Index:
- What are geometry limits for WRC107 and WRC297?
- Section VIII div I Code stress factors: I use the the following allowables recommended by Bednar: operating + local mechanical = 2Sa<Sy; operating + thermal = 1.25*(Sa + Satm). Where did the 1.5 primary combined and 3.0 secondary combined(default values) come from in WinNozl?
- WinNozl uses a stress factor of 3 for gravity combined (secondary) loads. Isn't this excessive?
- I use the allowable stress as the lesser of the shell or nozzle allowable.
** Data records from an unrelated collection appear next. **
import Mathlib.Algebra.CharZero.Infinite
import Summits.ValiantsHypothesis.ValiantsHypothesis.Theorems.GrenetZeonDualUnipotentThreeHalvesHeavyTopNilIndexTower
import Summits.ValiantsHypothesis.ValiantsHypothesis.Theorems.GrenetZeonDualUnipotentThreeHalvesHeavyTopCodimOneClassification
import Summits.ValiantsHypothesis.ValiantsHypothesis.Theorems.GrenetZeonDualUnipotentThreeHalvesHeavyTopCodimOneSqNeZero

/-!
# `GrenetZeon.DualUnipotentThreeHalves` (stmt-ValiantsHypothesis-24318), R2 heavy-top instrument — THE NILINDEX COROLLARY of COROLLARY II:
# a nilpotent space of `m × m` matrices of dimension `C(m,2) − 1` and nilindex `≤ m − 1` is conjugate ONTO a coordinate hyperplane
# `𝔫_m ∖ {E_{i,i+1}}` of the strictly upper triangular matrices

Experiment cell «val-heavytop-census» (D-0160), engine seat val-htc-eng-2 g6 (MAINTENANCE chore (i) of director R524-htc; lead EXTREMISERS X16
reading R-d1: «the Macdonald–MacDougall–Sweet equality spaces at nilindex `m − 1` are exactly the conjugates of `𝔫_m ∖ {E_{i,i+1}}`»).  Second of two files.

**Theorem** (`nilIndex_codimOne_classification`).  Let `m ≥ 2`, `V ≤ M_m(ℂ)` a linear space with `A ^ (m − 1) = 0` for every `A ∈ V` and
`dim V = C(m,2) − 1`.  Then there are a unit `P` and consecutive indices `i, j = i + 1` with `A ∈ V ↔ P A P⁻¹ ∈ 𝔫_m ∧ (P A P⁻¹)_{ij} = 0`,
i.e. `P V P⁻¹` IS the coordinate hyperplane `H_i = {A ∈ 𝔫_m : A_{i,i+1} = 0}`.  Conversely (`finrank_nt_inf_ker_entry`, `pow_eq_zero_of_superdiag_eq_zero`)
every `H_i` is such a space, so the statement is sharp.

Proof.  By ✓ `codimOne_classification` (COROLLARY II, p722829) `V` is conjugate into `𝔫_m` or onto a tower `T(p, I, q)`; towers contain an element
of nilindex `m` (✓ `exists_pow_ne_zero_of_tower_form`, sibling file `…HeavyTopNilIndexTower`, with ✓ `exists_sq_ne_zero_of_irreducible`), so the
second branch is excluded.  In the first branch `U := P V P⁻¹` is a hyperplane of `𝔫_m` on which `A ↦ (A ^ (m−1))_{1m} = ∏_i A_{i,i+1}`
vanishes (`pow_apply_zero_eq_prod`); if every superdiagonal coordinate were non-zero somewhere on `U`, a common good vector would exist
(`exists_mem_forall_superdiag_ne_zero` — finitely many bad scalars on a line, `ℂ` infinite), contradiction; so `U ≤ H_i` for some `i`, and
`dim H_i = C(m,2) − 1 = dim U` forces equality.

* `pow_apply_zero_eq_prod`, `pow_eq_zero_iff_prod_superdiag_eq_zero`, `pow_eq_zero_of_superdiag_eq_zero` — the top-right entry of `A ^ (m−1)` on `𝔫_m`;
* `exists_mem_forall_superdiag_ne_zero` — avoidance of finitely many coordinate hyperplanes inside a subspace;
* `mem_nt_inf_ker_entry`, `nt_inf_ker_entry_lt_nt`, `finrank_nt_inf_ker_entry` — the coordinate hyperplane `H_i` (as `𝔫 ⊓ ker (entry i (i+1))`);
* ★ `strictUpper_hyperplane_of_pow_eq_zero` — hyperplanes of `𝔫_{k+1}` of nilindex `≤ k` are the `H_i`;
* `towerHull_exists_pow_ne_zero_of_irreducible` — the irreducible-plane form of the sibling file's tower lemma;
* ★★ `nilIndex_codimOne_classification` — the corollary.

Honest framing: enemy-side structure (classification of extremal configurations) for the census instrument; 0 GRID cells; nothing here proves or refutes
`HeavyTopLaw`, 24318, S3b or 8062; `VP ≠ VNP` is NOT proved.  No definitions, no named facts.
[folklore linear algebra over val-idea-30 MEMO codim-one COROLLARY II (kernel p722829); lead CENSUS-EXTREMISERS X16 R-d1; this cell]
-/

noncomputable section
Does WinNozl use the shell material for the allowable stress?
- Why do all forces and moments listed under allowable loads have the same value?
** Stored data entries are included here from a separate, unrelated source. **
import Summits.KontsevichZagierPeriods.KontsevichZagierPeriods.Theses.FurushoPentagon
import Literature.NumberTheory.Transcendental.KZRulesAssociator
import Literature.NumberTheory.Transcendental.KZLogCalculusProofs
import Literature.NumberTheory.Transcendental.KZSubcalculusInvariants

/-!
# `ReducedPeriodRing` (stmt-KontsevichZagierPeriods-3929) — shape of a certificate; divisibility of `P`

A refutation of the crux is an additive map `φ : KZ.FormalRep →+ A` killing the four move families
with `φ c ≠ 0` for some `c` with `c * c ∈ KZ.relations` (`not_reducedPeriodRing_iff_certificate`;
the universal one is `KZ.toFormalPeriod`). Closed doors: `φ` cannot factor through `eval`
(`certificate_comp_eval_vanishes`); cannot be multiplicative with values in a REDUCED ring —
`eval`, `evalP`, every realisation character `χ` of the rules (`multiplicative_certificate_vanishes`);
cannot take values in a group of bounded exponent (finite, `𝔽ₚ`-linear, parity / counting
invariants), because `P = FormalRep ⧸ relations` is DIVISIBLE: `[σ, f] ∼ N • [σ, f/N]`
(`exists_sub_nsmul_mem_relations`, from the tree's `KZ.IntegralRep.constMul` bookkeeping), so such
`φ` vanish identically (`bounded_exponent_certificate_vanishes`). By-product: every `N ≥ 1` is a
UNIT of `P` (`isUnit_natCast_formalPeriodRing`), `P` is uniquely divisible of characteristic `0`.
So a certificate is in effect `ℚ`-linear, non-multiplicative (or nilpotent-valued) and blind to the
value: a genuinely new additive invariant of semialgebraic integrals — none is known
(= `¬` Conjecture 1, `Negative/RingForms.lean`). cdisprove (refuter) file; companion of
`Negative/LoadBearing.lean`, `Negative/RingForms.lean`, `Negative/PositiveCone.lean`.
[Kontsevich–Zagier 2001, §1.2 rule (1), §4.1]
-/

noncomputable section

namespace Summit.KontsevichZagierPeriods.KontsevichZagierPeriods.ReducedPeriodRingNegative

open Literature.NumberTheory.Transcendental KZ
open Summit.KontsevichZagierPeriods.KontsevichZagierPeriods.Theses.FurushoPentagon

section Certificates

open MeasureTheory Set

variable {n : ℕ}

/-- **Certificate shape.** [folklore] -/
theorem not_reducedPeriodRing_iff_certificate :
    ¬ ReducedPeriodRing ↔
      ∃ (A : Type) (_ : AddCommGroup A) (φ : FormalRep →+ A),
        (∀ c ∈ relations, φ c = 0) ∧ ∃ c : FormalRep, c * c ∈ relations ∧ φ c ≠ 0 := by
  constructor
  · intro h
    obtain ⟨c, hc⟩ := not_forall.mp h
    obtain ⟨hcc, hcn⟩ := Classical.not_imp.mp hc
    refine ⟨FormalPeriodRing, inferInstance, (toFormalPeriod : FormalRep →ₙ+* FormalPeriodRing),
      fun d hd => toFormalPeriod_eq_zero_of_mem hd, c, hcc, ?_⟩
    change toFormalPeriod c ≠ 0
    rwa [Ne, toFormalPeriod_eq_zero_iff]
  · rintro ⟨A, _, φ, hφ, c, hc, hne⟩ h
    exact hne (hφ c (h c hc))

/-- Certificates factoring through the value vanish on every candidate. [folklore] -/
theorem certificate_comp_eval_vanishes {A : Type*} [AddCommGroup A] (g : ℝ →+ A) {c : FormalRep}
    (hc : c * c ∈ relations) : g.comp eval c = 0 := by
  have h0 : eval (c * c) = 0 := relations_le_ker_eval_holds hc
  rw [eval_mul'] at h0
  rw [AddMonoidHom.comp_apply, mul_self_eq_zero.mp h0, map_zero]

/-- **Multiplicative certificates into reduced rings vanish on every candidate**: if
`φ : FormalRep →ₙ+* R` kills the relations and `R` is reduced then `φ c = 0` whenever
`c * c ∈ relations` (`φ c` is nilpotent). Covers `eval`, `evalP`, and every realisation character
`χ` of the rules with reduced target. [folklore] -/
theorem multiplicative_certificate_vanishes {R : Type*} [CommRing R] [IsReduced R]
    (φ : FormalRep →ₙ+* R) (hφ : ∀ c ∈ relations, φ c = 0) {c : FormalRep}
    (hc : c * c ∈ relations) : φ c = 0 := by
  have hsq : φ c * φ c = 0 := by rw [← map_mul]; exact hφ _ hc
  exact IsReduced.eq_zero _ ⟨2, by rw [pow_two]; exact hsq⟩

/-! Scaling is the tree's `KZ.IntegralRep.constMul` (`KZRelationsLE.lean`), and
`[σ, k f] ∼ k • [σ, f]` for `k : ℕ` is `KZ.IntegralRep.of_constMul_nat_sub_nsmul_mem_relations`
(`KZSubcalculusInvariants.lean`, iterated integrand additivity). -/

/-- `[σ, f] ∼ N • [σ, f/N]` for `N ≥ 1`. [KZ 2001, §1.2 rule (1)] -/
theorem of_sub_nsmul_of_constMul_inv_mem_relations (r : IntegralRep n) {N : ℕ} (hN : 0 < N) :
    of r - N • of (r.constMul ((N : ℝ)⁻¹) (isAlgebraic_nat N).inv) ∈ relations := by
  have hN' : (N : ℝ) ≠ 0 := by exact_mod_cast hN.ne'
  have h1 : of r - of ((r.constMul ((N : ℝ)⁻¹) (isAlgebraic_nat N).inv).constMul (N : ℝ)
      (isAlgebraic_nat N)) ∈ relations :=
    of_sub_of_mem_relations_of_eqOn rfl (fun x _ => by simp [hN'])
  have h2 := (r.constMul ((N : ℝ)⁻¹) (isAlgebraic_nat N).inv).of_constMul_nat_sub_nsmul_mem_relations N
  have := relations.add_mem h1 h2
  simpa using this

/-- **`P = FormalRep ⧸ relations` is a divisible group**: every formal combination is `N` times
another one modulo relations, for every `N ≥ 1`. [folklore] -/
theorem exists_sub_nsmul_mem_relations (c : FormalRep) {N : ℕ} (hN : 0 < N) :
    ∃ c' : FormalRep, c - N • c' ∈ relations := by
  induction c using FreeAbelianGroup.induction_on with
  | zero => exact ⟨0, by simp [relations.zero_mem]⟩
  | of x =>
    obtain ⟨n, r⟩ := x
    exact ⟨of (r.constMul ((N : ℝ)⁻¹) (isAlgebraic_nat N).inv),
      of_sub_nsmul_of_constMul_inv_mem_relations r hN⟩
  | neg x ih =>
    obtain ⟨c', h⟩ := ih
    refine ⟨-c', ?_⟩
    have heq : -FreeAbelianGroup.of x - N • (-c') = -(FreeAbelianGroup.of x - N • c') := by
      rw [smul_neg]; abel
    rw [heq]
    exact relations.neg_mem h
  | add x y hx hy =>
    obtain ⟨c₁, h₁⟩ := hx
    obtain ⟨c₂, h₂⟩ := hy
    refine ⟨c₁ + c₂, ?_⟩
    have heq : x + y - N • (c₁ + c₂) = (x - N • c₁) + (y - N • c₂) := by
      rw [smul_add]; abel
    rw [heq]
    exact relations.add_mem h₁ h₂

/-- Divisibility of the formal period ring. [folklore] -/
theorem formalPeriodRing_divisible (x : FormalPeriodRing) {N : ℕ} (hN : 0 < N) :
    ∃ y : FormalPeriodRing, x = N • y := by
  obtain ⟨c, rfl⟩ := toFormalPeriod_surjective x
  obtain ⟨c', h⟩ := exists_sub_nsmul_mem_relations c hN
  refine ⟨toFormalPeriod c', ?_⟩
  rw [← map_nsmul, toFormalPeriod_eq_iff]
  exact h

/-- **Bounded-exponent certificates vanish identically** (finite groups, `𝔽ₚ`-vector spaces, any
`A` with `N • A = 0`): the image of the divisible group `P` is divisible. In particular no parity /
counting invariant of the (domain, integrand) data can refute the crux. [folklore] -/
theorem bounded_exponent_certificate_vanishes {A : Type*} [AddCommGroup A] (φ : FormalRep →+ A)
    (hφ : ∀ c ∈ relations, φ c = 0) {N : ℕ} (hN : 0 < N) (hA : ∀ a : A, N • a = 0)
    (c : FormalRep) : φ c = 0 := by
  obtain ⟨c', h⟩ := exists_sub_nsmul_mem_relations c hN
  have h0 : φ (c - N • c') = 0 := hφ _ h
  rw [map_sub, map_nsmul, hA, sub_zero] at h0
  exact h0

/-! ### Every non-zero integer is a unit of `P`

Divisibility applied to `1 = ⟦[pt, 1]⟧` gives `1 = N • y = N · y`, so `N` is invertible in `P`.
Hence `P` is torsion-free and uniquely divisible — the route's support item `IntegerDivision`
(stmt-KontsevichZagierPeriods-3934: `N • c ∈ relations → c ∈ relations`) is the three-line
corollary `toFormalPeriod (N • c) = N · ⟦c⟧ = 0 ⇒ ⟦c⟧ = 0` (candidate proof attached to that item;
not restated here) — and `P` is a `ℚ`-algebra in all but name (`Negative/RationalAlgebra.lean`). -/

/-- **Every positive integer is a unit of the formal period ring** (`1 ∼ N • [pt, 1/N]`). [folklore] -/
theorem isUnit_natCast_formalPeriodRing {N : ℕ} (hN : 0 < N) :
    IsUnit ((N : ℕ) : FormalPeriodRing) := by
  obtain ⟨y, hy⟩ := formalPeriodRing_divisible (1 : FormalPeriodRing) hN
  rw [nsmul_eq_mul] at hy
  exact IsUnit.of_mul_eq_one y hy.symm

/-- `P` is uniquely divisible: multiplication by `N ≥ 1` is a bijection of `P`. [folklore] -/
theorem nsmul_bijective {N : ℕ} (hN : 0 < N) :
    Function.Bijective fun x : FormalPeriodRing => N • x := by
  have hu := isUnit_natCast_formalPeriodRing hN
  constructor
  · intro x y hxy
    have h : (N : FormalPeriodRing) * x = (N : FormalPeriodRing) * y := by
      simpa only [nsmul_eq_mul] using hxy
    exact hu.mul_left_cancel h
  · intro x
    obtain ⟨y, hy⟩ := formalPeriodRing_divisible x hN
    exact ⟨y, hy.symm⟩

/-- `P` has characteristic zero (`evalP` maps to `ℝ`). [folklore] -/
theorem charZero_formalPeriodRing : CharZero FormalPeriodRing :=
  evalP.charZero

end Certificates

end Summit.KontsevichZagierPeriods.KontsevichZagierPeriods.ReducedPeriodRingNegative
- I keep getting the following warning message, "Pad width is smaller than 1.65*SQR(RT)= 989.38 mm". What shall I do?
- What factors should I change on the FACTORS tab for my PD5500 model?
- Why do my allowable design stresses appear incorrect?
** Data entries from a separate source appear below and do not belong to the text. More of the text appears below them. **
/-!
# Route `KLProgramme` — crux K3 ENGINE (stmt-HubbardSuperconductivity-20437 `KLRegimeEngineV17F2`), ROW (b) binder #5 (E1's (E4) conjunct), cure (α) of located #25
# «(b)-PLAIN-UV-TAIL», LINK 4d: ♯4 numW4 «THE WEIGHTED CLAUSE AT EVERY LEVEL MODULO E1's STRUCTURAL ROWS ONLY» WITH THE TWO WEIGHTED PLAIN FOUR-LEG LINES
# (import `s₄`, cell `t₄`) STATED FOR THE UV-CUT ELEMENTS (cell gate-hubbard-kl, seat hubbard-kl-k3c2-p2 g34; twin of ✓ `kernelNormsWt4_all_klEng_numW4` (p4 g23);
# pen (R669)/(R673))

WHAT CHANGES vs `…Num4` (everything else token-identical — head `∃ d₀ ≥ 2, ∀ d ≥ d₀, ∃ CW₄ > 0, …`, E1's λ-class amplitudes `s₄ S₆ t₄`, the numerics' closed forms
`Bf uf CEf ug s₂m`, doors, regime, the input-family two- and six-leg cells, `CEf ≤ Qe.CE`, `IsRaiseOf`, conclusion): the two E1 four-leg hypotheses — the weighted PLAIN
four-leg import line of the block input `𝒱_{dk}[K_n]` (`≤ s₄·(Bf·ε_j)`) and the weighted PLAIN four-leg cell line of `𝒱_j[K_n]` (`≤ t₄·ε_j`) — are stated for the
leg-rescaled elements `S_ĝ 𝒱 := ExteriorAlgebra.map (LinearMap.mulLeft ℂ ĝ) 𝒱`, `ĝ((k,σ),c) = gnScaleCutoff 4 klE0 1 |ω_k|` (one-sector UV cut `≡ 1` for `|ω| ≤ klE0`;
located #25 ✓ p765343; absorption ✓ p766263/p765436).  Proof = the original's on `kernelNormsWt4_all_klEng_closed_sharp4C2_cut` (LINK 4c), numerics packages unchanged.
* **`kernelNormsWt4_all_klEng_numW4_cut (R c″)`** ⊢ same head, `∀ j ≤ n, KernelNormsWt4 …`.  Composition of landed theorems; the E1 rows stay hypotheses; nothing asserts
(b), WT4's E1 rows, any stub of 20437, K3 or superconductivity.  References: BGM 2006 §2.5 (2.48), §2.8 (2.76)–(2.84), §3 (3.2)–(3.8) [cite: BenfattoGiulianiMastropietro2006].
-/

noncomputable section

namespace Summit.HubbardSuperconductivity.HubbardSuperconductivity.Theorems.EngineV8

set_option linter.dupNamespace false -- summit = problem name (single-conjunct summit), D-0017

open Classical
open Real Finset Literature.MathematicalPhysics.QuantumLattice Literature.Probability.LatticeModels GrassmannAlgebra
open Literature.MathematicalPhysics.QuantumLattice.FermiRG Literature.MathematicalPhysics.QuantumLattice.FermiRG.BGM2006Routing
open Summit.HubbardSuperconductivity.HubbardSuperconductivity.Theorems.KLProgrammeLegKernels
open Summit.HubbardSuperconductivity.HubbardSuperconductivity.Theorems.KLRegimeSplit
open Summit.HubbardSuperconductivity.HubbardSuperconductivity.Theorems.KLRegimeWick
open Summit.HubbardSuperconductivity.HubbardSuperconductivity.Theorems.TwoPointAssembly
open Summit.HubbardSuperconductivity.HubbardSuperconductivity.Theorems.DispersionFlow
open Summit.HubbardSuperconductivity.HubbardSuperconductivity.Theorems.TorusFourierL2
- WRC297 curve values can be negative shown in the detailed stress report?
- Why are there two values of Fp in the API650 summary report?
Question 1: What are geometry limits for WRC107 and WRC297?
Answer: Winnozl Code Limits:
| WRC107 |
WRC297 |
| d/D<=0.33 (1) |
d/D<=0.5 |
| D/T <= 600 |
20<= D/T <= 2500 |
(1) - Subsequent revisions have conservatively extended d/D <=0.6 (but may be inaccuracies)
d - outside diameter of the nozzle
D - outside diameter of the shell.
T- shell thickness
Approximate limit of WRC107 for spherical shells is d/D = 0.33
Question 2: Section VIII div I Code stress factors: I use the the following allowables recommended by Bednar: operating + local mechanical = 2Sa<Sy; operating + thermal = 1.25*(Sa + Satm). Where did the 1.5 primary combined and 3.0 secondary combined(default values) come from in WinNozl?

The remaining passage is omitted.